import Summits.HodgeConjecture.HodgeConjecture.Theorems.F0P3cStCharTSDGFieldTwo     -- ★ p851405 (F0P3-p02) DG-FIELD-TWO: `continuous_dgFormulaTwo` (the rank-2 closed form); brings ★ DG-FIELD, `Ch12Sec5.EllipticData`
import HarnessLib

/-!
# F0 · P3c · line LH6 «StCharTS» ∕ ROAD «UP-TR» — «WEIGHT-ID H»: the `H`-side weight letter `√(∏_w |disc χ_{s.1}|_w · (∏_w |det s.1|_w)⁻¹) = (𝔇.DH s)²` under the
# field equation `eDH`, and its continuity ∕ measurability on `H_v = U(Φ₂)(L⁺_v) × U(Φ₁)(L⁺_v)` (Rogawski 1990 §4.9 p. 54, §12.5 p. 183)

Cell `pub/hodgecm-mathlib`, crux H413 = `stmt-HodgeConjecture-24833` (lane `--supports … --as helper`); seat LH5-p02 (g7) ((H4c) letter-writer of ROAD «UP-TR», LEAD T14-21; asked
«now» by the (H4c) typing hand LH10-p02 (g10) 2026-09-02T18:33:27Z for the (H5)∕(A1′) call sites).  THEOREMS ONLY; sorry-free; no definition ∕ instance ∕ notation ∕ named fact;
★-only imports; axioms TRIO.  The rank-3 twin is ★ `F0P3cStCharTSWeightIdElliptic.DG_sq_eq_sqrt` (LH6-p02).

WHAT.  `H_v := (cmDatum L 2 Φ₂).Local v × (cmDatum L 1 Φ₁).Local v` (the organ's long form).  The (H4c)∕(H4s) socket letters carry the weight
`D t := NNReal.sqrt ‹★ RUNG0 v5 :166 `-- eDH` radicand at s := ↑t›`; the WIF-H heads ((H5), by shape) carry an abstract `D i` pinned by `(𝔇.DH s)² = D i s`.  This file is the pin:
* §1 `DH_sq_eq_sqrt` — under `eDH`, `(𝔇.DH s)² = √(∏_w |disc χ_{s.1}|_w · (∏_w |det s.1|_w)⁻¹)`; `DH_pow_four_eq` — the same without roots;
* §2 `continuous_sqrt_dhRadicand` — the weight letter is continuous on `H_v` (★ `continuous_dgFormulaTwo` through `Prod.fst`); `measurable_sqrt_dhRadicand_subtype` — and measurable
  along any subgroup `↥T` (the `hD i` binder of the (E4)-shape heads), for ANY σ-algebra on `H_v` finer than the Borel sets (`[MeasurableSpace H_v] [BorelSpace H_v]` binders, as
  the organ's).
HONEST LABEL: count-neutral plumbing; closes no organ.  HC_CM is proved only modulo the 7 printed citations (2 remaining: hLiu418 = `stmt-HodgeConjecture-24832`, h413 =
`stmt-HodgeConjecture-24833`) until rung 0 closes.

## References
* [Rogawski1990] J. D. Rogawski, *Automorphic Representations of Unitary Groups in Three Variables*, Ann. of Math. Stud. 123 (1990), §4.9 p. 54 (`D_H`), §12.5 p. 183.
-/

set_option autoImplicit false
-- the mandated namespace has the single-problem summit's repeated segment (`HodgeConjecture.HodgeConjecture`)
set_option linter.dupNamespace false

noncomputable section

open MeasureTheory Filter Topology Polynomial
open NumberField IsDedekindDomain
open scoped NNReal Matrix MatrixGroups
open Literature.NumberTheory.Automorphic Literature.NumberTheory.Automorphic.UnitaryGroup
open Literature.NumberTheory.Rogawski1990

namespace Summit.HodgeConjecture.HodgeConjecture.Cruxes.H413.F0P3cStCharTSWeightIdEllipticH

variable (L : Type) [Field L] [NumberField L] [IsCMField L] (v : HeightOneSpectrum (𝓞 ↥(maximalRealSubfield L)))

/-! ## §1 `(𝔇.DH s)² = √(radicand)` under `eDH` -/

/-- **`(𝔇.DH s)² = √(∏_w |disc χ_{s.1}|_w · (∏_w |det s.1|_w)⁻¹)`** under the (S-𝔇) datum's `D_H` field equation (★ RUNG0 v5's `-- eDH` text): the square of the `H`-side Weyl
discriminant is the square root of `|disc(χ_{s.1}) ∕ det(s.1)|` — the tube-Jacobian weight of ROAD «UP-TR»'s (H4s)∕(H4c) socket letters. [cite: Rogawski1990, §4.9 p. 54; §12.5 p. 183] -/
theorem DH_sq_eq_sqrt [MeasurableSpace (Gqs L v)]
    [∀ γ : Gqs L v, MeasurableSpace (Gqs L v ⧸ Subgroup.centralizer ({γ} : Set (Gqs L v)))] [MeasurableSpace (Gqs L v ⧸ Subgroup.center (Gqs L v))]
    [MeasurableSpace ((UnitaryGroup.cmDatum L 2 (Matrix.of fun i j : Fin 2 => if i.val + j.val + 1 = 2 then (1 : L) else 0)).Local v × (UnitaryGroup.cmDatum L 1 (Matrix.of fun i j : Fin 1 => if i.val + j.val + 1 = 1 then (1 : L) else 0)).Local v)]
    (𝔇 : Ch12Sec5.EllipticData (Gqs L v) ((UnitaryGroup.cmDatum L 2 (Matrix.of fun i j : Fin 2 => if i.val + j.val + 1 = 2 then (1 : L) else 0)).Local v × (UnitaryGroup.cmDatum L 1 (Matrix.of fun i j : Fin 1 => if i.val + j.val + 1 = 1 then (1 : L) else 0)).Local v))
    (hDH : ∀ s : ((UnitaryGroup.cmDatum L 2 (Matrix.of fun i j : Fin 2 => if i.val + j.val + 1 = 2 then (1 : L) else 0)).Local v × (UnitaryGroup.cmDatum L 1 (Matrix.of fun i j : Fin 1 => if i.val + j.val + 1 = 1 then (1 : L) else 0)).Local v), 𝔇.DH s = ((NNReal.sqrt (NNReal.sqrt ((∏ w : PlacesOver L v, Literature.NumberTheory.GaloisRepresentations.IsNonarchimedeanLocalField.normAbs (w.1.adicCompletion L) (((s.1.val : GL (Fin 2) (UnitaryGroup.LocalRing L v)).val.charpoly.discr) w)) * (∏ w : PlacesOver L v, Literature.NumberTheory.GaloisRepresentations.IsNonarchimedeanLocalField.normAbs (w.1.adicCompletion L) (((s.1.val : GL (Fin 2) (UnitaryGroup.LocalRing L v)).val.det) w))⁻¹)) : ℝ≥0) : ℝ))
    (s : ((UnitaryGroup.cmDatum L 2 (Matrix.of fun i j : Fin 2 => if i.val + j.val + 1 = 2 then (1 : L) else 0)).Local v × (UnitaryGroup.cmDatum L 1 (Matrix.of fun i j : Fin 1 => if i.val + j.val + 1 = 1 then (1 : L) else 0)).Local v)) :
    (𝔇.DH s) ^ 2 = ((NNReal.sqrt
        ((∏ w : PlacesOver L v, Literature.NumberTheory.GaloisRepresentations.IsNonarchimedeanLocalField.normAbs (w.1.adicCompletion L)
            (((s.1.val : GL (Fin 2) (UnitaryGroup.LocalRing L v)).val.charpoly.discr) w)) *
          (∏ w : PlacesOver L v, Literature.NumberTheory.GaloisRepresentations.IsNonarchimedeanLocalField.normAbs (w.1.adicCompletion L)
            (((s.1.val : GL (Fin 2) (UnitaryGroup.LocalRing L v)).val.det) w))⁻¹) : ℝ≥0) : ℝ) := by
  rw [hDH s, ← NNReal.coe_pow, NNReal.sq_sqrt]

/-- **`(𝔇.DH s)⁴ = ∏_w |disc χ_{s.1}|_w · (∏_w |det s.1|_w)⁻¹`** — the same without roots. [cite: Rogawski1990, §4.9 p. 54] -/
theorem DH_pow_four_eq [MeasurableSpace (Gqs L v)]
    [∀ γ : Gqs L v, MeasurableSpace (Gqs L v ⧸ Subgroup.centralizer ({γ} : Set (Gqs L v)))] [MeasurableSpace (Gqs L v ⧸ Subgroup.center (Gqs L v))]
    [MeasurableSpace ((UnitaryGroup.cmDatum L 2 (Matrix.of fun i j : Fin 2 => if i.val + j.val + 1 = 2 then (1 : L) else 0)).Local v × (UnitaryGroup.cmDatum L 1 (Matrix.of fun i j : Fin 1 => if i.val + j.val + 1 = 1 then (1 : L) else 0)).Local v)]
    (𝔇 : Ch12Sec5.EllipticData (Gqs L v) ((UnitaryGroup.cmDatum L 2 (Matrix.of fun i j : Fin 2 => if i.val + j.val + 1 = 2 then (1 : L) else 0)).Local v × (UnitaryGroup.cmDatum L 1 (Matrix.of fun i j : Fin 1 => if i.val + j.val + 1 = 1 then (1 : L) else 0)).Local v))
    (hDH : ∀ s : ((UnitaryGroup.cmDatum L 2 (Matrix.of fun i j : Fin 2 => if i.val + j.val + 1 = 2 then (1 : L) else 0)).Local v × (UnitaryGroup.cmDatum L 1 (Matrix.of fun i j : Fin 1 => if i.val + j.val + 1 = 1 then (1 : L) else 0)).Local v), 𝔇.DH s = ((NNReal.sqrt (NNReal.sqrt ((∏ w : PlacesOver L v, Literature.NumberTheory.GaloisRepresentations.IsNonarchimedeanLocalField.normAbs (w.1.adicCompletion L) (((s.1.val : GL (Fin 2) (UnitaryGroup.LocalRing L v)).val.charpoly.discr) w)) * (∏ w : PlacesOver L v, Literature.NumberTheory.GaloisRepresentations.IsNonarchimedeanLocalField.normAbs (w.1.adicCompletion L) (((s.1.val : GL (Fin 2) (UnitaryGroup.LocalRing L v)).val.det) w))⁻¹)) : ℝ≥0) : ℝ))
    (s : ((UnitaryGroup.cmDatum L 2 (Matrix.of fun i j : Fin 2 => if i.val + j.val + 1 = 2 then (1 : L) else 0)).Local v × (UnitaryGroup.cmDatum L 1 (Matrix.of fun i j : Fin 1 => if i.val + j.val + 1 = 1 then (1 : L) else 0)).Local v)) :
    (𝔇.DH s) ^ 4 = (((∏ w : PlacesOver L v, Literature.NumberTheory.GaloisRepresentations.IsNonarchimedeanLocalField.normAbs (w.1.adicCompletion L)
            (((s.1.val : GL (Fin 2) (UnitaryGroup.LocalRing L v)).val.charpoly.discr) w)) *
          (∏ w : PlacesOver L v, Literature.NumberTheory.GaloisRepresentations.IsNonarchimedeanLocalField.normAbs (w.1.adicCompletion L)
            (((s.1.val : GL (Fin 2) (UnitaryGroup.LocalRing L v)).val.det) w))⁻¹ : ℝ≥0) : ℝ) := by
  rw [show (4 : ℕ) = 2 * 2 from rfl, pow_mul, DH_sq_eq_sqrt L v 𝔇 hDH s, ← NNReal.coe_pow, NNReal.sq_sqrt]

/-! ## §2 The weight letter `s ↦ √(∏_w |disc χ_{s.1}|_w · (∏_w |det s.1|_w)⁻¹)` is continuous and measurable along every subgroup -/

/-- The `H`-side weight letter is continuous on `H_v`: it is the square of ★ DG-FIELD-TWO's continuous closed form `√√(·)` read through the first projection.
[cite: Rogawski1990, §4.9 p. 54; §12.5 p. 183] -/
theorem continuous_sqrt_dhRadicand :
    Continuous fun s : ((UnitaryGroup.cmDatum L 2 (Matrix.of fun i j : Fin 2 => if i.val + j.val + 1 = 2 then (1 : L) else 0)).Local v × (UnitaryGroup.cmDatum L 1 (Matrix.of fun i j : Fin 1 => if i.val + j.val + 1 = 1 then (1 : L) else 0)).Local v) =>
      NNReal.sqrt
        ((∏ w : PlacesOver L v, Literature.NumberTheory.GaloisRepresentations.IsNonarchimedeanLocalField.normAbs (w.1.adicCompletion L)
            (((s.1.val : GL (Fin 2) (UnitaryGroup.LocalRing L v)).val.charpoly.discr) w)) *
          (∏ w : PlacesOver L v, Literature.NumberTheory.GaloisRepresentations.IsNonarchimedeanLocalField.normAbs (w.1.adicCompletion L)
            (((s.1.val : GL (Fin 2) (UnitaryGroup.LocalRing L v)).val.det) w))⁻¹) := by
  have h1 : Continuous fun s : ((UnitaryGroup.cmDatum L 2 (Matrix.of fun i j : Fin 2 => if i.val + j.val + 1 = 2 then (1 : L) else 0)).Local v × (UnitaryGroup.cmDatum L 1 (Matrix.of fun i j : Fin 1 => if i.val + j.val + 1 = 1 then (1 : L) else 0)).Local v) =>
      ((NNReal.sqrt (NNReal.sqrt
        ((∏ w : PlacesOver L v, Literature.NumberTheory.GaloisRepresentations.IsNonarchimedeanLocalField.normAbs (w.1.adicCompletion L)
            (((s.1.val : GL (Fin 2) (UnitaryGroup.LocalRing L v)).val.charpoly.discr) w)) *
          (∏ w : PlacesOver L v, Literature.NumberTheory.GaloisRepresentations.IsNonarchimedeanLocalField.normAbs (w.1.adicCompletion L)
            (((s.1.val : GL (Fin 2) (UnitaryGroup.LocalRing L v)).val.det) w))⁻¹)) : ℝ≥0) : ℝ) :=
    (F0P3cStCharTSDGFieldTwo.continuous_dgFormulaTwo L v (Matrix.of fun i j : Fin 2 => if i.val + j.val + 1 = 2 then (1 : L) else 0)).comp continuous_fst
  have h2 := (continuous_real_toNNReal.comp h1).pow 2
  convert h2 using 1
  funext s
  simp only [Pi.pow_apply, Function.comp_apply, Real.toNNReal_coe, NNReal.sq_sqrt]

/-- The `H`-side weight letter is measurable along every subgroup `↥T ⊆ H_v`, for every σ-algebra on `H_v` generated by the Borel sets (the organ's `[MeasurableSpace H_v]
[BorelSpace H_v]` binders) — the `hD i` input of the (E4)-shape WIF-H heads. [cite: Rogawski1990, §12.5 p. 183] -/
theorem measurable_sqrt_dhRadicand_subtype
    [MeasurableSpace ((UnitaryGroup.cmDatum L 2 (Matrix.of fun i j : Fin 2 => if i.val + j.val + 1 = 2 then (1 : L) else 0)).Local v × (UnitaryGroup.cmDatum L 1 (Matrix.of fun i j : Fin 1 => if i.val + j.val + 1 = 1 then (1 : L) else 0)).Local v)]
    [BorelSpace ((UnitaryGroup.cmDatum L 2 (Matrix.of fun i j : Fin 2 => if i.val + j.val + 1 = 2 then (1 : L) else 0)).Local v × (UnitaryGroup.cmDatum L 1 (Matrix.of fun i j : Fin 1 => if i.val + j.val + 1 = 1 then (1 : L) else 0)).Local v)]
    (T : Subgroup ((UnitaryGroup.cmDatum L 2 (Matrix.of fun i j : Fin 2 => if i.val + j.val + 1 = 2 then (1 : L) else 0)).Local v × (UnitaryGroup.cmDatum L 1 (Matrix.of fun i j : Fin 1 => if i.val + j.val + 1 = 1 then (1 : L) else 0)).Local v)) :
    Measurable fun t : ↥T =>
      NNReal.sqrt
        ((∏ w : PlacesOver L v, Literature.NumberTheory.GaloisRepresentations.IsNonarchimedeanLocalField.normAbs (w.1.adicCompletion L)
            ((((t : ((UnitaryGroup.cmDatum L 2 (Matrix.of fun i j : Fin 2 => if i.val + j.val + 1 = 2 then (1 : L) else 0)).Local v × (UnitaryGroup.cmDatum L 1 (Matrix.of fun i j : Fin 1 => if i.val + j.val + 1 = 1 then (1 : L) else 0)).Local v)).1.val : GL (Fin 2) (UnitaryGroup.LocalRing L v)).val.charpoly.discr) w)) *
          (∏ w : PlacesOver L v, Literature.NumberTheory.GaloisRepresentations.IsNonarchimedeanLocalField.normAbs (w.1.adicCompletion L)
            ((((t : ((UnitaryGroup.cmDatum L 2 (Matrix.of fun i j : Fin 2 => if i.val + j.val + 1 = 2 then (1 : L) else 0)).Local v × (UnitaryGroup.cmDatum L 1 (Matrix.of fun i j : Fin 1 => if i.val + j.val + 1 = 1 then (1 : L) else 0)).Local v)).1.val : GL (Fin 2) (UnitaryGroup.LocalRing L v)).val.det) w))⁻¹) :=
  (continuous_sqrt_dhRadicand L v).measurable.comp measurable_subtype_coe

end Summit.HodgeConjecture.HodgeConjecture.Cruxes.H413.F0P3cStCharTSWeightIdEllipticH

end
--
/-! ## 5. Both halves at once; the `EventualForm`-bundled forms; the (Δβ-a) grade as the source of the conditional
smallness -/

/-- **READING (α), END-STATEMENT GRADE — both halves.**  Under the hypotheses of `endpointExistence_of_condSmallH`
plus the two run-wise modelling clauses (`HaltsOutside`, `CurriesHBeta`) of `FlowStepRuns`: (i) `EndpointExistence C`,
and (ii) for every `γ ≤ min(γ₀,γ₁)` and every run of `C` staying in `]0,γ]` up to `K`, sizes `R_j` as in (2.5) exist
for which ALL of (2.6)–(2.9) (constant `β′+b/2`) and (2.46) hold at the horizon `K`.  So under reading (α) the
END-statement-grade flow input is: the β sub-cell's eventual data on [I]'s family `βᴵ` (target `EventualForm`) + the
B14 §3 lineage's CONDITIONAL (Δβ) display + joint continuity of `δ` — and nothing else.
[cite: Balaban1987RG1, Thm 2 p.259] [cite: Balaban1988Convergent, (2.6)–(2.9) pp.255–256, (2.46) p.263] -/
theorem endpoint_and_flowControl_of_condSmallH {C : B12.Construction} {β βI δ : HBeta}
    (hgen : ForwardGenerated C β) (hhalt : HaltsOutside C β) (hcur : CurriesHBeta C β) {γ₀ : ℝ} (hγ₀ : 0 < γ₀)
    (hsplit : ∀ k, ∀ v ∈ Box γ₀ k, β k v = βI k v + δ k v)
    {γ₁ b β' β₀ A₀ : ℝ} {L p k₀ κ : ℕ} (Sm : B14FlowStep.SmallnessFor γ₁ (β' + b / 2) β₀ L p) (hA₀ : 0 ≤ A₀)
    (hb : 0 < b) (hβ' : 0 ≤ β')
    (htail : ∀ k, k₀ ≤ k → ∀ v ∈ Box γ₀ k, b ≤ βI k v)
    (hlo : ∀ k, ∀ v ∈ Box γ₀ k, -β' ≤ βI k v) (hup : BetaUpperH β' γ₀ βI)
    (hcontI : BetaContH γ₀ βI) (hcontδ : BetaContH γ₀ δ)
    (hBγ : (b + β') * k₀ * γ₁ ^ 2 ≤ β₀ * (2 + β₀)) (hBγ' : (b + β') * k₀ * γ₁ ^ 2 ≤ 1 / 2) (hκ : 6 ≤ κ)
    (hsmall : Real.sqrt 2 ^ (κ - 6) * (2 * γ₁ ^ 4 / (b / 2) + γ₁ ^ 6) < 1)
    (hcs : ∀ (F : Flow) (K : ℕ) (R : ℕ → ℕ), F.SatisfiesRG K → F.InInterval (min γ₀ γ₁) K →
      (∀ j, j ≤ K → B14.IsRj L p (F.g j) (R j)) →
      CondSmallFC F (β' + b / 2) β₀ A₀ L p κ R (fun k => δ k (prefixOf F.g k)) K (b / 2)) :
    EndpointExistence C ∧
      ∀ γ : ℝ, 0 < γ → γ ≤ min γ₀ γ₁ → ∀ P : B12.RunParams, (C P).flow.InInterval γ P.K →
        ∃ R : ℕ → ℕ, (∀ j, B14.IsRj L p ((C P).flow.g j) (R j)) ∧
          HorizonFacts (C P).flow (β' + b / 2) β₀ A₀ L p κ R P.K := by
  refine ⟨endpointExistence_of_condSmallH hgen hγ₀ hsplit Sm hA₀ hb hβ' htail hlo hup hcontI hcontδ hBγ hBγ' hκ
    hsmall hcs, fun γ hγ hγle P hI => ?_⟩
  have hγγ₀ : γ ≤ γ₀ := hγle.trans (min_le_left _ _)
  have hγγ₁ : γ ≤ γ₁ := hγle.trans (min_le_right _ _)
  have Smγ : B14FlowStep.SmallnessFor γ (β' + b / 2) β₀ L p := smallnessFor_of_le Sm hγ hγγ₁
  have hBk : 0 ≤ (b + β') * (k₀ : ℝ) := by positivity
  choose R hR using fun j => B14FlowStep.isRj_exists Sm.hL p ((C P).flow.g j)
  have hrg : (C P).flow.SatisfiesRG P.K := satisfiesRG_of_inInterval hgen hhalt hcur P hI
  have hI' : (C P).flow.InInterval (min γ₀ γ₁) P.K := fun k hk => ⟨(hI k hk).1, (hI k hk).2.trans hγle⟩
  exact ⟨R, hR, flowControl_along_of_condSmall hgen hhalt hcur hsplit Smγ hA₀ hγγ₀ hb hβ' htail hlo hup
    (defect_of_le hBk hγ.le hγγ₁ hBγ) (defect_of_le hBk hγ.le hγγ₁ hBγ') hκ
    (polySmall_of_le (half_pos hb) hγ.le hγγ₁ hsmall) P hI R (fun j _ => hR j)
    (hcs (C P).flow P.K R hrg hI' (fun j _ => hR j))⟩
--
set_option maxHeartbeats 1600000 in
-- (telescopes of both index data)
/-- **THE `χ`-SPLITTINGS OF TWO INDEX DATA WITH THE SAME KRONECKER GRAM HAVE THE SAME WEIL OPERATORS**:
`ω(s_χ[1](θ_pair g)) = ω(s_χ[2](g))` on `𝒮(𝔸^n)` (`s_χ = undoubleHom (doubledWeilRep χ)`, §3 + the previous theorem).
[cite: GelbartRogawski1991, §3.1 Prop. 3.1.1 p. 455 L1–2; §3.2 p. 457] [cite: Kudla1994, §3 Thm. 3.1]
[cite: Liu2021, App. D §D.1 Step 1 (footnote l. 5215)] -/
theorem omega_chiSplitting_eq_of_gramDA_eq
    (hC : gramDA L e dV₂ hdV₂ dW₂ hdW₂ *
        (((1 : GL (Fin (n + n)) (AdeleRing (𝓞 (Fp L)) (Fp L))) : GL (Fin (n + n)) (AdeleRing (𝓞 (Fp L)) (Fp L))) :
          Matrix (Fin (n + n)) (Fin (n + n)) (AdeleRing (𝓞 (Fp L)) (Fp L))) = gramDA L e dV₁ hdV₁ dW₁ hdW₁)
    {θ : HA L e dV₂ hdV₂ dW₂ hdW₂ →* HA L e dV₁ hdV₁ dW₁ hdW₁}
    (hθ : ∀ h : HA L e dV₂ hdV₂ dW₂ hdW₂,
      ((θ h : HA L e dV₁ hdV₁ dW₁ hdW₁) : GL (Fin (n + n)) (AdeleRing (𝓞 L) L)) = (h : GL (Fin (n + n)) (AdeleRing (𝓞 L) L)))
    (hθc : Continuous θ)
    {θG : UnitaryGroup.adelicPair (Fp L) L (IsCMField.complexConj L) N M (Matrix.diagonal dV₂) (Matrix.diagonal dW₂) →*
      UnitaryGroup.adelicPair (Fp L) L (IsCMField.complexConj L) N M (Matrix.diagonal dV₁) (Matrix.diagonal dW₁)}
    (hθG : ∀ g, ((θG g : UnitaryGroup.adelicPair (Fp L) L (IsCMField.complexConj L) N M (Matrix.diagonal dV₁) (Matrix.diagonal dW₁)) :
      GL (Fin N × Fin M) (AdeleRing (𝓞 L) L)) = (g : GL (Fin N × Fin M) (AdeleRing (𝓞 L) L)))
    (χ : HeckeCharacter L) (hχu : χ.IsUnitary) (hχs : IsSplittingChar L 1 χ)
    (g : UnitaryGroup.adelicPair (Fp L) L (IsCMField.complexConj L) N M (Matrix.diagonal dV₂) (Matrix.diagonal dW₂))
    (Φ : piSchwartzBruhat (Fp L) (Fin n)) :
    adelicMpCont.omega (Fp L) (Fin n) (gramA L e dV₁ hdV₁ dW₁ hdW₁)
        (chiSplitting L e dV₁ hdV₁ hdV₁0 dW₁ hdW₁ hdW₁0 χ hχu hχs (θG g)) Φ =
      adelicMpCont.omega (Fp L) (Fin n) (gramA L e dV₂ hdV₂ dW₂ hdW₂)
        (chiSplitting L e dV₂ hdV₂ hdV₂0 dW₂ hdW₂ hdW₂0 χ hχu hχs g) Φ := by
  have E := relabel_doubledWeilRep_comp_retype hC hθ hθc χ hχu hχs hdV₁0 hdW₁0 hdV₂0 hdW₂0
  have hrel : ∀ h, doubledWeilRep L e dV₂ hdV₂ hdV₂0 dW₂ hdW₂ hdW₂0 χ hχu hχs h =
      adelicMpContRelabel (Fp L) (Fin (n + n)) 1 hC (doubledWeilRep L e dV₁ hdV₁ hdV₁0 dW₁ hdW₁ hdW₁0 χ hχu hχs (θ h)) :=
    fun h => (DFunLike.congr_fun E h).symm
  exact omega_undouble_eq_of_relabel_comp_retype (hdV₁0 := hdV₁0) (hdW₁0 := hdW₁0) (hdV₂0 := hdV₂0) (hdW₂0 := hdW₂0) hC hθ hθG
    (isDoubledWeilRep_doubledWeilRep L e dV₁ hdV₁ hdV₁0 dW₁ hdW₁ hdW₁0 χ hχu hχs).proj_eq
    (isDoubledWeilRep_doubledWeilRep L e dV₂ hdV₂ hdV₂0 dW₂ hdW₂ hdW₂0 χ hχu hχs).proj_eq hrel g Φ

*Work instructions*: Pick out and copy the lines of the entries that hold the string "hsplit".

*Solution to the exercise*:
    (hsplit : ∀ k, ∀ v ∈ Box γ₀ k, β k v = βI k v + δ k v)
  refine ⟨endpointExistence_of_condSmallH hgen hγ₀ hsplit Sm hA₀ hb hβ' htail hlo hup hcontI hcontδ hBγ hBγ' hκ
  exact ⟨R, hR, flowControl_along_of_condSmall hgen hhalt hcur hsplit Smγ hA₀ hγγ₀ hb hβ' htail hlo hup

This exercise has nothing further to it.